**Why does carbon dioxide sink in air?**

When we run a reaction to produce a gas, we expect it to rise into the air. Many students have done experiments where gases such as hydrogen are formed. The gas can be trapped in a test tube held upside-down over the reaction. Carbon dioxide, on the other hand, sinks when it is released. Carbon dioxide has a density greater that air, so it will not rise like these other gases would.

### Gas Density

As you know, density is defined as the mass per unit volume of a substance. Since gases all occupy the same volume on a per mole basis, the density of a particular gas is dependent on its molar mass. A gas with a small molar mass will have a lower density than a gas with a large molar mass. Gas densities are typically reported in g/L. Gas density can be calculated from molar mass and molar volume.

#### Sample Problem One: Gas Density

What is the density of nitrogen gas at STP?

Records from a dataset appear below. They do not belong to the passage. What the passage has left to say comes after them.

import Mathlib
import Summits.Ventures.PercRepro2.CoinContract
import Summits.Ventures.PercRepro2.CoinContractDarc
import Summits.Ventures.PercRepro2.CoinKStar

/-!
# Row 2′DARC at every k-STAR head with a TARGET SET (blind cell PercRepro2, night-2 g5;
proofs/NIGHT2-DARC.md §26, §18)

`darc_of_kStar_mixed_set`: `darc_of_kStar_mixed` for a target set `T` (the leaves `vᵢ → T`), by
the §18 contraction of `T` to a single vertex `t₀ ∈ T` (`darc_contract_iff`).
-/

namespace Summit.Ventures.PercRepro2.Coin

section KStarSet

open Classical

variable {V : Type*} {E : Type*} [Fintype V] [DecidableEq V] [Fintype E] [DecidableEq E]
  {R : Type*} [Field R] [LinearOrder R] [IsStrictOrderedRing R]

/-- **THEOREM (row 2′DARC at every k-star pendant head, target SET).** -/
theorem darc_of_kStar_mixed_set (p : E → R) (hp : IsProbVec p) {arcs : E → Finset (V × V)}
    (hS : SameEnds arcs) (s a b u w : V) {T : Finset V} {t₀ : V} (ht₀ : t₀ ∈ T) (Vs : Finset V)
    (hwV : w ∉ Vs) (hPT : Disjoint (insert w Vs) T) (hs : s ∉ T)
    (hclosed : ClosedOut arcs (insert w Vs) T) (hT : TailCoinsIn arcs (insert w Vs) T)
    {c d : V → E} (hcd : ∀ v ∈ Vs, ∀ v' ∈ Vs, c v ≠ d v') (hc : Set.InjOn c Vs)
    (hd : Set.InjOn d Vs) (hleaf : ∀ v ∈ Vs, bwdEvent arcs v T = openEdge (d v))
    (hhead : bwdEvent arcs w T = ⋃ v ∈ Vs, (openEdge (c v) ∩ openEdge (d v)))
    (ha : a ∉ insert w Vs ∪ T) (hb : b ∉ insert w Vs ∪ T) (hu : u ∉ insert w Vs ∪ T)
    (hP : ∀ Z ∈ (insert w Vs).powerset,
      0 < prob p (avoidEvent (arcsOff arcs (insert w Vs ∪ T)) s (Z ∪ T)))
    (hQ : ∀ Z ∈ (insert w Vs).powerset,
      0 < prob p (avoidEvent (arcsOff arcs (insert w Vs ∪ T)) s (gateTarget u w Z T))) :
    DARC p arcs s T a b u w := by
  have hwT : w ∉ T := Finset.disjoint_left.mp hPT (Finset.mem_insert_self w Vs)
  have hvT : ∀ v ∈ Vs, v ∉ T := fun v hv =>
    Finset.disjoint_left.mp hPT (Finset.mem_insert_of_mem hv)
  have haT : a ∉ T := fun h => ha (Finset.mem_union_right _ h)
  have hbT : b ∉ T := fun h => hb (Finset.mem_union_right _ h)
  have huT : u ∉ T := fun h => hu (Finset.mem_union_right _ h)
  rw [darc_contract_iff p ht₀ hs haT hbT huT hwT]
  refine darc_of_kStar_mixed p hp (sameEnds_contract hS) s a b u w t₀ Vs hwV
    (closedOut_contract ht₀ hPT hclosed) (tailCoinsIn_contract ht₀ hPT hT) hcd hc hd
    (fun v hv => by rw [← bwdEvent_contract ht₀ (hvT v hv)]; exact hleaf v hv)
    (by rw [← bwdEvent_contract ht₀ hwT]; exact hhead) ?_ ?_ ?_ ?_ ?_
  · intro h
    rcases Finset.mem_union.mp h with h | h
    · exact ha (Finset.mem_union_left _ h)
    · exact haT (Finset.mem_singleton.mp h ▸ ht₀)
  · intro h
    rcases Finset.mem_union.mp h with h | h
    · exact hb (Finset.mem_union_left _ h)
    · exact hbT (Finset.mem_singleton.mp h ▸ ht₀)
  · intro h
    rcases Finset.mem_union.mp h with h | h
    · exact hu (Finset.mem_union_left _ h)
    · exact huT (Finset.mem_singleton.mp h ▸ ht₀)
  · intro Z hZ
    rw [avoid_reduced_contract ht₀ hPT hs (Finset.mem_powerset.mp hZ)]
    exact hP Z hZ
  · intro Z hZ
    rw [avoid_reduced_gate_contract ht₀ hPT hs huT (Finset.mem_powerset.mp hZ)]
    exact hQ Z hZ

end KStarSet

end Summit.Ventures.PercRepro2.Coin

*Step 1: List the known quantities and plan the problem.*

Known

- N
_{2}= 28.02 g/mol - 1 mol = 22.4 L

Unknown

- density = ? g/L

Molar mass divided by molar volume yields the gas density at STP.

*Step 2: Calculate.*

\begin{align*}\frac{28.02 \ \text{g}}{1 \ \text{mol}} \times \frac{1 \ \text{mol}}{22.4 \ \text{L}}=1.25 \ \text{g} / \text{L}\end{align*}

When set up with a conversion factor, the mol unit cancels, leaving g/L as the unit in the result.

*Step 3: Think about your result.*

The molar mass of nitrogen is slightly larger than molar volume, so the density is slightly greater than 1 g/L.

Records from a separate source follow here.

import Summits.FinalStateConjecture.FinalStateConjecture.Theorems.EIHFluxBalanceInertialRecessionStubHigherOrderJetCompare
import Summits.FinalStateConjecture.FinalStateConjecture.Theorems.EIHFluxBalanceInertialRecessionStubHigherOrderApplyCB
import Summits.FinalStateConjecture.FinalStateConjecture.Theorems.EIHFluxBalanceInertialRecessionStubHigherOrderOmega
import Literature.Geometry.Lorentzian.ExtensionProofs

/-!
# Route EIHFluxBalance — `InertialRecession` (E′), line `SketchCleanExcision`, skeleton r13,
# stub `stub_higherOrderSlaving` (EF): the second-order step at one late time

Helper file for the crux `stmt-FinalStateConjecture-17403`
(`Summit.FinalStateConjecture.FinalStateConjecture.Theses.EIHFluxBalance.InertialRecession`, E′),
registered stub `stub_higherOrderSlaving` (orders two and three of frozen-vacuum slaving).

`higherOrder_rstep_point`: at a late time `t`, the coercivity clause of `stub_coerSymbolQuant`
(hypotheses `hshell`, `hcoer`) applied to the re-centred frozen ansatz `w ↦ g₀(w + cᵢ(t))` and the
re-centred second variation (`…StubHigherOrderApplyCB`) bounds `c₀ · red₂ᵢ(t)` by the modelling
error of the second variation (`…StubHigherOrderJetBounds`), the Ricci form of the ansatz
(hypothesis `hrrc`, clause (RR) of the crux) and the Ricci form of the ansatz with the second
variation removed, compared through its jets with the frozen own summand
(`…StubHigherOrderJetCompare`). Everything is linear in the second-order sizes of all holes, with
coefficients that are small at late times.

No definitions, no named facts, no `sorry`.
-/

set_option linter.dupNamespace false
set_option maxSynthPendingDepth 6
set_option synthInstance.maxHeartbeats 200000

noncomputable section

namespace Summit.FinalStateConjecture.FinalStateConjecture.Theorems.SublinearIsFree.Slaving

open scoped Topology ContDiff BigOperators
open Filter Set Function Metric Literature.Geometry.Lorentzian
  Summit.FinalStateConjecture.FinalStateConjecture.Theorems
open MetricCoord

/-- **Registered one-line carrier form** (`higherOrder_absTime_EF`): the time
component is bounded by the Euclidean norm (`C0Extension.abs_apply_zero_le_norm`). [folklore] -/
theorem higherOrder_absTime_EF : ∀ v : E4, |v 0| ≤ ‖v‖ :=
  fun v ↦ Literature.Geometry.Lorentzian.C0Extension.abs_apply_zero_le_norm v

Alternatively, the molar mass of a gas can be determined if the density of the gas at STP is known.

#### Sample Problem Two: Molar Mass from Gas Density

What is the molar mass of a gas whose density is 0.761 g/L at STP?

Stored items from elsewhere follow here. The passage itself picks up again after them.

import Mathlib
import Summits.NavierStokesRegularity.NavierStokesRegularity.Theorems.WakeRatchetTailRatchetQuietPastUniform
import HarnessLib

/-!
# `WakeRatchet.TailRatchet` (stmt-NavierStokesRegularity-21808) — hypothesis class of the tail ratchets, VISCOUS slice:
# in the far past every shell above the DISSIPATION LINE is quiet, so the loud activity sits below it and drifts to `n → −∞`

Support file (route `WakeRatchet`; MODEL lattice ODEs of Tao 2016 §4 / §6.4 — nothing here concerns the Navier–Stokes
equations; no item is closed).  Sixth file of the `WakeRatchetQuietPast` series; relevant to the `ν̂ > 0` stub
`stub_viscous` of the line `birth` and to the live slices stmt-25647 (`EternalViscousRate`) / stmt-20419.

For a uniformly bounded (`‖W_j‖ ≤ C`) admissible eternal solution with covariant viscosity `ν̂ > 0` of ANY table
(`K` a bound of `C_Q + Λ C_A + Λ⁻¹ C_B`), the viscous coefficient of shell `k` at log-time `σ` is
`v_k(σ) = ν̂ (1+ε₀)^{2k} e^{−σ}` — it grows without bound in the past of every FIXED shell.

* `sq_deriv_le_visc` — `(‖W_k‖²)' ≤ 2KC³ − 2 v_k(σ) ‖W_k‖²`;
* `sq_le_max_of_visc` — BARRIER: on a log-time interval where `v_k δ₁² ≥ 4KC³ + 1`, `‖W_k‖²` never crosses the level
  `δ₁²` upward: `‖W_k(s)‖² ≤ max(‖W_k(σ)‖², δ₁²)` for `σ ≤ s` (Mathlib's `image_le_of_deriv_right_lt_deriv_boundary'`);
* `quiet_above_viscous_line` — hence, by the ACTION clause (`∫‖W_k‖ < ∞`), shell `k` is QUIET (`‖W_k(σ)‖ ≤ δ₁`) at every
  log-time `σ` with `v_k(σ) δ₁² ≥ 4KC³ + 1`: otherwise it would stay above `δ₁` on the whole half-line `(−∞, σ]`;
* `loud_below_viscous_line` — combined with the uniform backward floor (`uniformly_loud_past`, `δ₀ = 1/(64K)`): there is
  `σ₀` such that at every `σ ≤ σ₀` some shell is loud (`> δ₀`) and EVERY loud shell has dissipation number
  `v_k(σ) < (4KC³+1)(64K)²` — the far-past activity of a non-trivial viscous eternal solution lives strictly below the
  dissipation line;
* `loud_shells_below` — consequently the loud shells drift to `−∞`: for every `N` there is `σ₀` such that at every `σ ≤ σ₀`
  some shell is loud and every loud shell has index `< N`.

HONEST FRAMING: elementary real analysis for a MODEL lattice ODE; no stub, crux, rung or summit is proved (stmt-21808 stays
dead modulo the construction `WakeRatchetDyadicFront.DyadicScalarFronts`).
-/

noncomputable section

set_option linter.dupNamespace false

namespace Summit.NavierStokesRegularity.NavierStokesRegularity.Theorems

namespace WakeRatchetQuietPast

open Set Filter Topology MeasureTheory
open scoped RealInnerProductSpace
open Literature.Analysis.FluidPDE Literature.Analysis.FluidPDE.TaoCascade

variable {m : ℕ} {ε₀ νh : ℝ} {α : Fin m → Fin m → Fin m → ℤ × ℤ × ℤ → ℝ} {W : ℤ → ℝ → Em m}

/-! ## The shell energy feels the full viscous coefficient -/

/-- **Energy derivative with the viscous term kept.**  If `‖W_j‖ ≤ C` everywhere then
`(‖W_k‖²)'(u) ≤ 2KC³ − 2 v_k(u) ‖W_k(u)‖²`, `v_k(u) = ν̂ (1+ε₀)^{2k} e^{−u}`.
[cite: Tao2016AveragedNS, §4 Lemma 4.1 (4.8) with the viscous equation before Thm. 4.2, §6.4; cell lemma] -/
theorem sq_deriv_le_visc (hε : -1 < ε₀) (hW : IsEternalVisc ε₀ νh α W) {K C : ℝ}
    (hK : shiftConst α (0, 0, 0) + bigLam ε₀ * shiftConst α (0, 0, 1)
      + (bigLam ε₀)⁻¹ * (shiftConst α (1, 0, 0) + shiftConst α (0, 1, 0)) ≤ K)
    (hC0 : 0 ≤ C) (hC : ∀ (j : ℤ) (σ : ℝ), ‖W j σ‖ ≤ C) (k : ℤ) (u : ℝ) :
    ∃ d : ℝ, HasDerivAt (fun y => ‖W k y‖ ^ 2) d u ∧
      d ≤ 2 * K * C ^ 3 - 2 * (νh * ((1 + ε₀) ^ ((2 : ℝ) * k) * Real.exp (-u))) * ‖W k u‖ ^ 2 := by
  have hlaw := hW.law k u
  set N : Em m := tableQ α (W k u) + bigLam ε₀ • tableA α (W (k - 1) u)
    + (bigLam ε₀)⁻¹ • tableB α (W (k + 1) u) (W k u) with hN
  set v : ℝ := νh * ((1 + ε₀) ^ ((2 : ℝ) * k) * Real.exp (-u)) with hv
  have hderiv_eq : -((1 : ℝ) • W k u) + tableQ α (W k u) + bigLam ε₀ • tableA α (W (k - 1) u)
      + (bigLam ε₀)⁻¹ • tableB α (W (k + 1) u) (W k u) - v • W k u = N - (1 + v) • W k u := by
    rw [hN, add_smul, one_smul]; abel
  have hlaw' : HasDerivAt (W k) (N - (1 + v) • W k u) u := hlaw.congr_deriv hderiv_eq
  refine ⟨_, hlaw'.norm_sq, ?_⟩
  have hinner : ⟪W k u, N - (1 + v) • W k u⟫ = ⟪W k u, N⟫ - (1 + v) * ‖W k u‖ ^ 2 := by
    rw [inner_sub_right, inner_smul_right, real_inner_self_eq_norm_sq]
  have hWN : ⟪W k u, N⟫ ≤ ‖W k u‖ * ‖N‖ := real_inner_le_norm _ _
  have hNle : ‖N‖ ≤ K * C ^ 2 :=
    norm_quad_le_of_bound hε hK hC0 (hC k u) (hC (k - 1) u) (hC (k + 1) u)
  have hprod : ‖W k u‖ * ‖N‖ ≤ C * (K * C ^ 2) := mul_le_mul (hC k u) hNle (norm_nonneg _) hC0
  rw [hinner]
  nlinarith [hWN, hprod, sq_nonneg ‖W k u‖]

/-- The viscous coefficient `v_k(σ) = ν̂ (1+ε₀)^{2k} e^{−σ}` is non-increasing in `σ` (for `ν̂ ≥ 0`, `1 + ε₀ > 0`).
[cite: Tao2016AveragedNS, §4 (viscous equation before Thm. 4.2), §6.4; cell lemma] -/
theorem visc_antitone (hε : -1 < ε₀) (hν : 0 ≤ νh) (k : ℤ) {σ s : ℝ} (hσs : σ ≤ s) :
    νh * ((1 + ε₀) ^ ((2 : ℝ) * k) * Real.exp (-s)) ≤ νh * ((1 + ε₀) ^ ((2 : ℝ) * k) * Real.exp (-σ)) := by
  have hb : 0 < (1 + ε₀) ^ ((2 : ℝ) * k) := Real.rpow_pos_of_pos (by linarith) _
  have he : Real.exp (-s) ≤ Real.exp (-σ) := Real.exp_le_exp.2 (by linarith)
  exact mul_le_mul_of_nonneg_left (mul_le_mul_of_nonneg_left he hb.le) hν

/-! ## The barrier: above the dissipation line the level `δ₁` cannot be crossed upward -/

/-- **Barrier.**  If `‖W_j‖ ≤ C` and at log-time `sₘ` the viscous coefficient of shell `k` satisfies
`v_k(sₘ) δ₁² ≥ 4KC³ + 1` (hence at all earlier log-times), then for `σ ≤ s ≤ sₘ`:
`‖W_k(s)‖² ≤ max(‖W_k(σ)‖², δ₁²)`. [cite: Tao2016AveragedNS, §4 Lemma 4.1 (4.8), §6.4; cell lemma] -/
theorem sq_le_max_of_visc (hε : -1 < ε₀) (hW : IsEternalVisc ε₀ νh α W) {K C δ₁ sₘ : ℝ}
    (hK : shiftConst α (0, 0, 0) + bigLam ε₀ * shiftConst α (0, 0, 1)
      + (bigLam ε₀)⁻¹ * (shiftConst α (1, 0, 0) + shiftConst α (0, 1, 0)) ≤ K)
    (hC0 : 0 ≤ C) (hC : ∀ (j : ℤ) (σ : ℝ), ‖W j σ‖ ≤ C) (k : ℤ)
    (hvis : 4 * K * C ^ 3 + 1 ≤ νh * ((1 + ε₀) ^ ((2 : ℝ) * k) * Real.exp (-sₘ)) * δ₁ ^ 2)
    {σ s : ℝ} (hσs : σ ≤ s) (hs : s ≤ sₘ) :
    ‖W k s‖ ^ 2 ≤ max (‖W k σ‖ ^ 2) (δ₁ ^ 2) := by
  set φ : ℝ → ℝ := fun y => ‖W k y‖ ^ 2 with hφ
  have hcont : Continuous φ := (WakeRatchetOrthant.continuous_shell hW k).norm.pow 2
  -- derivative function and its bound
  have hder : ∀ x, HasDerivAt φ (deriv φ x) x ∧
      deriv φ x ≤ 2 * K * C ^ 3 - 2 * (νh * ((1 + ε₀) ^ ((2 : ℝ) * k) * Real.exp (-x))) * ‖W k x‖ ^ 2 := by
    intro x
    obtain ⟨d, hd, hdle⟩ := sq_deriv_le_visc hε hW hK hC0 hC k x
    rw [hd.deriv]; exact ⟨hd, hdle⟩
  set B : ℝ := max (‖W k σ‖ ^ 2) (δ₁ ^ 2) with hB
  have hres := image_le_of_deriv_right_lt_deriv_boundary' (f := φ) (f' := deriv φ) (a := σ) (b := s)
    hcont.continuousOn (fun x _ => (hder x).1.hasDerivWithinAt)
    (B := fun _ => B) (B' := fun _ => 0) (le_max_left _ _) continuousOn_const
    (fun x _ => (hasDerivAt_const x B).hasDerivWithinAt) ?_
  · exact hres ⟨hσs, le_rfl⟩
  · intro x hx hxB
    -- at a contact point `φ x = B ≥ δ₁²` the derivative is negative
    have hxs : x ≤ sₘ := (le_of_lt hx.2).trans hs
    have hvx := visc_antitone hε hW.nonneg k hxs
    have hφx : δ₁ ^ 2 ≤ ‖W k x‖ ^ 2 := by
      have : φ x = B := hxB
      rw [hφ] at this
      simp only at this
      rw [this]; exact le_max_right _ _
    have hv0 : 0 ≤ νh * ((1 + ε₀) ^ ((2 : ℝ) * k) * Real.exp (-x)) :=
      mul_nonneg hW.nonneg (mul_nonneg (Real.rpow_pos_of_pos (by linarith) _).le (Real.exp_pos _).le)
    have h1 : 4 * K * C ^ 3 + 1 ≤ νh * ((1 + ε₀) ^ ((2 : ℝ) * k) * Real.exp (-x)) * ‖W k x‖ ^ 2 :=
      hvis.trans (mul_le_mul hvx hφx (sq_nonneg _) hv0)
    have h2 := (hder x).2
    have h3 : 2 * (νh * ((1 + ε₀) ^ ((2 : ℝ) * k) * Real.exp (-x))) * ‖W k x‖ ^ 2
        = 2 * (νh * ((1 + ε₀) ^ ((2 : ℝ) * k) * Real.exp (-x)) * ‖W k x‖ ^ 2) := by ring
    rw [h3] at h2
    have hK0 : 0 ≤ K := tableConst_nonneg hε hK
    have hKC : 0 ≤ K * C ^ 3 := by positivity
    show deriv φ x < 0
    linarith

/-! ## Quiet above the dissipation line (uses the action clause) -/

/-- **Every shell is quiet above the dissipation line.**  For a uniformly bounded admissible eternal solution with
`ν̂ ≥ 0` and any `δ₁ > 0`: at every log-time `σ` with `v_k(σ) δ₁² ≥ 4KC³ + 1` one has `‖W_k(σ)‖ ≤ δ₁` — otherwise, by
the barrier, `‖W_k‖ > δ₁` on the whole half-line `(−∞, σ]`, contradicting `∫ ‖W_k‖ < ∞`.
[cite: Tao2016AveragedNS, §4 Lemma 4.1 (4.8), §6.4; cell theorem] -/
theorem quiet_above_viscous_line (hε : -1 < ε₀) (hW : IsEternalVisc ε₀ νh α W) {K C δ₁ : ℝ}
    (hK : shiftConst α (0, 0, 0) + bigLam ε₀ * shiftConst α (0, 0, 1)
      + (bigLam ε₀)⁻¹ * (shiftConst α (1, 0, 0) + shiftConst α (0, 1, 0)) ≤ K)
    (hC0 : 0 ≤ C) (hC : ∀ (j : ℤ) (σ : ℝ), ‖W j σ‖ ≤ C) (hδ₁ : 0 < δ₁) (k : ℤ) {σ : ℝ}
    (hvis : 4 * K * C ^ 3 + 1 ≤ νh * ((1 + ε₀) ^ ((2 : ℝ) * k) * Real.exp (-σ)) * δ₁ ^ 2) :
    ‖W k σ‖ ≤ δ₁ := by
  by_contra hgt
  push Not at hgt
  have hσsq : δ₁ ^ 2 < ‖W k σ‖ ^ 2 := by
    have := pow_lt_pow_left₀ hgt hδ₁.le two_ne_zero
    exact this
  -- the level persists on the whole past half-line
  have hpast : ∀ τ : ℝ, τ ≤ σ → δ₁ ≤ ‖W k τ‖ := by
    intro τ hτ
    have hbar := sq_le_max_of_visc hε hW hK hC0 hC k hvis hτ le_rfl
    -- `‖W_k(σ)‖² ≤ max(‖W_k(τ)‖², δ₁²)` with `‖W_k(σ)‖² > δ₁²` forces `‖W_k(τ)‖² ≥ ‖W_k(σ)‖²`
    have hτsq : δ₁ ^ 2 ≤ ‖W k τ‖ ^ 2 := by
      by_contra hlt
      push Not at hlt
      have : max (‖W k τ‖ ^ 2) (δ₁ ^ 2) = δ₁ ^ 2 := max_eq_right hlt.le
      rw [this] at hbar
      linarith
    exact (pow_le_pow_iff_left₀ hδ₁.le (norm_nonneg _) two_ne_zero).1 hτsq
  -- contradiction with integrability of `‖W_k‖`
  obtain ⟨M, hM⟩ := hW.action
  have hint : Integrable (fun τ => ‖W k τ‖) := (hM k).1
  have hfin := hint.measure_norm_ge_lt_top hδ₁
  have hsub : Iic σ ⊆ {τ : ℝ | δ₁ ≤ ‖(fun τ => ‖W k τ‖) τ‖} := by
    intro τ hτ
    simp only [mem_setOf_eq, Real.norm_eq_abs, abs_norm]
    exact hpast τ hτ
  have hinf : volume (Iic σ) = ⊤ := Real.volume_Iic
  have := measure_mono (μ := volume) hsub
  rw [hinf, top_le_iff] at this
  exact (lt_top_iff_ne_top.1 hfin) this

/-! ## Loud activity sits below the dissipation line and drifts to `−∞` -/

/-- **Loud shells lie below the dissipation line.**  Let `W` be a NON-TRIVIAL uniformly bounded (`‖W_j‖ ≤ C`) admissible
eternal solution with covariant viscosity `ν̂ ≥ 0` of any table (`K > 0` a bound of the table constant).  Then there is
`σ₀` such that at every log-time `σ ≤ σ₀`: some shell is loud (`‖W_k(σ)‖ > 1/(64K)`), and EVERY loud shell has dissipation
number `v_k(σ) = ν̂ (1+ε₀)^{2k} e^{−σ} < (4KC³ + 1)(64K)²`.
[cite: Tao2016AveragedNS, §4 Lemma 4.1 (4.8), §6.4; cell theorem] -/
theorem loud_below_viscous_line (hε : -1 < ε₀) (hW : IsEternalVisc ε₀ νh α W) {K C : ℝ}
    (hK : shiftConst α (0, 0, 0) + bigLam ε₀ * shiftConst α (0, 0, 1)
      + (bigLam ε₀)⁻¹ * (shiftConst α (1, 0, 0) + shiftConst α (0, 1, 0)) ≤ K)
    (hK0 : 0 < K) (hC0 : 0 ≤ C) (hC : ∀ (j : ℤ) (σ : ℝ), ‖W j σ‖ ≤ C) (hne : ∃ (n : ℤ) (σ : ℝ), W n σ ≠ 0) :
    ∃ σ₀ : ℝ, ∀ σ : ℝ, σ ≤ σ₀ →
      (∃ k : ℤ, 1 / (64 * K) < ‖W k σ‖) ∧
      (∀ k : ℤ, 1 / (64 * K) < ‖W k σ‖ →
        νh * ((1 + ε₀) ^ ((2 : ℝ) * k) * Real.exp (-σ)) < (4 * K * C ^ 3 + 1) * (64 * K) ^ 2) := by
  obtain ⟨σ₀, hloud⟩ := uniformly_loud_past hε hW ⟨C, hC⟩ hK hK0 hne
  refine ⟨σ₀, fun σ hσ => ⟨hloud σ hσ, fun k hk => ?_⟩⟩
  by_contra hge
  push Not at hge
  have hδ : (0 : ℝ) < 1 / (64 * K) := by positivity
  have hvis : 4 * K * C ^ 3 + 1 ≤ νh * ((1 + ε₀) ^ ((2 : ℝ) * k) * Real.exp (-σ)) * (1 / (64 * K)) ^ 2 := by
    have e : (4 * K * C ^ 3 + 1) = (4 * K * C ^ 3 + 1) * (64 * K) ^ 2 * (1 / (64 * K)) ^ 2 := by
      field_simp
    rw [e]
    exact mul_le_mul_of_nonneg_right hge (sq_nonneg _)
  have hq := quiet_above_viscous_line hε hW hK hC0 hC hδ k hvis
  linarith

/-- **The loud shells drift to `n → −∞`** (viscous case `ν̂ > 0`, `ε₀ > 0`).  For every `N : ℤ` there is `σ₀` such that at
every log-time `σ ≤ σ₀` some shell is loud (`> 1/(64K)`) and every loud shell has index `< N`: in the far past a
non-trivial bounded admissible viscous eternal solution is active only at arbitrarily low shells.
[cite: Tao2016AveragedNS, §4 Lemma 4.1 (4.8), §6.4; cell theorem] -/
theorem loud_shells_below (hε : 0 < ε₀) (hν : 0 < νh) (hW : IsEternalVisc ε₀ νh α W) {K C : ℝ}
    (hK : shiftConst α (0, 0, 0) + bigLam ε₀ * shiftConst α (0, 0, 1)
      + (bigLam ε₀)⁻¹ * (shiftConst α (1, 0, 0) + shiftConst α (0, 1, 0)) ≤ K)
    (hK0 : 0 < K) (hC0 : 0 ≤ C) (hC : ∀ (j : ℤ) (σ : ℝ), ‖W j σ‖ ≤ C) (hne : ∃ (n : ℤ) (σ : ℝ), W n σ ≠ 0)
    (N : ℤ) :
    ∃ σ₀ : ℝ, ∀ σ : ℝ, σ ≤ σ₀ →
      (∃ k : ℤ, 1 / (64 * K) < ‖W k σ‖) ∧ (∀ k : ℤ, 1 / (64 * K) < ‖W k σ‖ → k < N) := by
  obtain ⟨σ₀, h⟩ := loud_below_viscous_line (by linarith) hW hK hK0 hC0 hC hne
  set V : ℝ := (4 * K * C ^ 3 + 1) * (64 * K) ^ 2 with hV
  have hV0 : 0 < V := by rw [hV]; positivity
  have hb1 : (1 : ℝ) < 1 + ε₀ := by linarith
  have hb0 : (0 : ℝ) < 1 + ε₀ := by linarith
  -- choose `σ₁` with `V e^{σ₁} ≤ ν̂ (1+ε₀)^{2N}`: then a shell `k ≥ N` loud at `σ ≤ σ₁` would violate `v_k(σ) < V`
  set σ₁ : ℝ := Real.log (νh * (1 + ε₀) ^ ((2 : ℝ) * N) / V) with hσ₁
  have hpowN : 0 < (1 + ε₀) ^ ((2 : ℝ) * N) := Real.rpow_pos_of_pos hb0 _
  refine ⟨min σ₀ σ₁, fun σ hσ => ⟨(h σ (hσ.trans (min_le_left _ _))).1, fun k hk => ?_⟩⟩
  have hv := (h σ (hσ.trans (min_le_left _ _))).2 k hk
  by_contra hkN
  push Not at hkN
  -- `(1+ε₀)^{2N} ≤ (1+ε₀)^{2k}` and `e^{-σ} ≥ e^{-σ₁} = V / (ν̂ (1+ε₀)^{2N})`
  have hpow : (1 + ε₀) ^ ((2 : ℝ) * N) ≤ (1 + ε₀) ^ ((2 : ℝ) * k) :=
    Real.rpow_le_rpow_of_exponent_le hb1.le (by
      have : (N : ℝ) ≤ (k : ℝ) := by exact_mod_cast hkN
      linarith)
  have hexp : Real.exp (-σ₁) ≤ Real.exp (-σ) := Real.exp_le_exp.2 (by linarith [hσ.trans (min_le_right σ₀ σ₁)])
  have hexpσ₁ : Real.exp (-σ₁) = V / (νh * (1 + ε₀) ^ ((2 : ℝ) * N)) := by
    rw [hσ₁, Real.exp_neg, Real.exp_log (by positivity), inv_div]
  have hge : V ≤ νh * ((1 + ε₀) ^ ((2 : ℝ) * k) * Real.exp (-σ)) := by
    calc V = νh * ((1 + ε₀) ^ ((2 : ℝ) * N) * Real.exp (-σ₁)) := by
          rw [hexpσ₁]; field_simp
      _ ≤ νh * ((1 + ε₀) ^ ((2 : ℝ) * k) * Real.exp (-σ)) :=
          mul_le_mul_of_nonneg_left (mul_le_mul hpow hexp (Real.exp_pos _).le
            (Real.rpow_pos_of_pos hb0 _).le) hν.le
  linarith

end WakeRatchetQuietPast

end Summit.NavierStokesRegularity.NavierStokesRegularity.Theorems

end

*Step 1: List the known quantities and plan the problem.*

Known

- N
_{2}= 28.02 g/mol - 1 mol = 22.4 L

Unknown

- molar mass = ? g/L

Molar mass is equal to density multiplied by molar volume.

*Step 2: Calculate.*

\begin{align*}\frac{0.761 \ \text{g}}{1 \ \text{L}} \times \frac{22.4 \ \text{L}}{1 \ \text{mol}}=17.0 \ \text{g} / \text{mol}\end{align*}

*Step 3: Think about your result.*

Because the density of the gas is less than 1 g/L, the molar mass is less than 22.4.

### Summary

- Calculations are described showing conversions between molar mass and density for gases.

### Review

- How is density calculated?
- How is molar mass calculated?
- What would be the volume of 3.5 moles of a gas?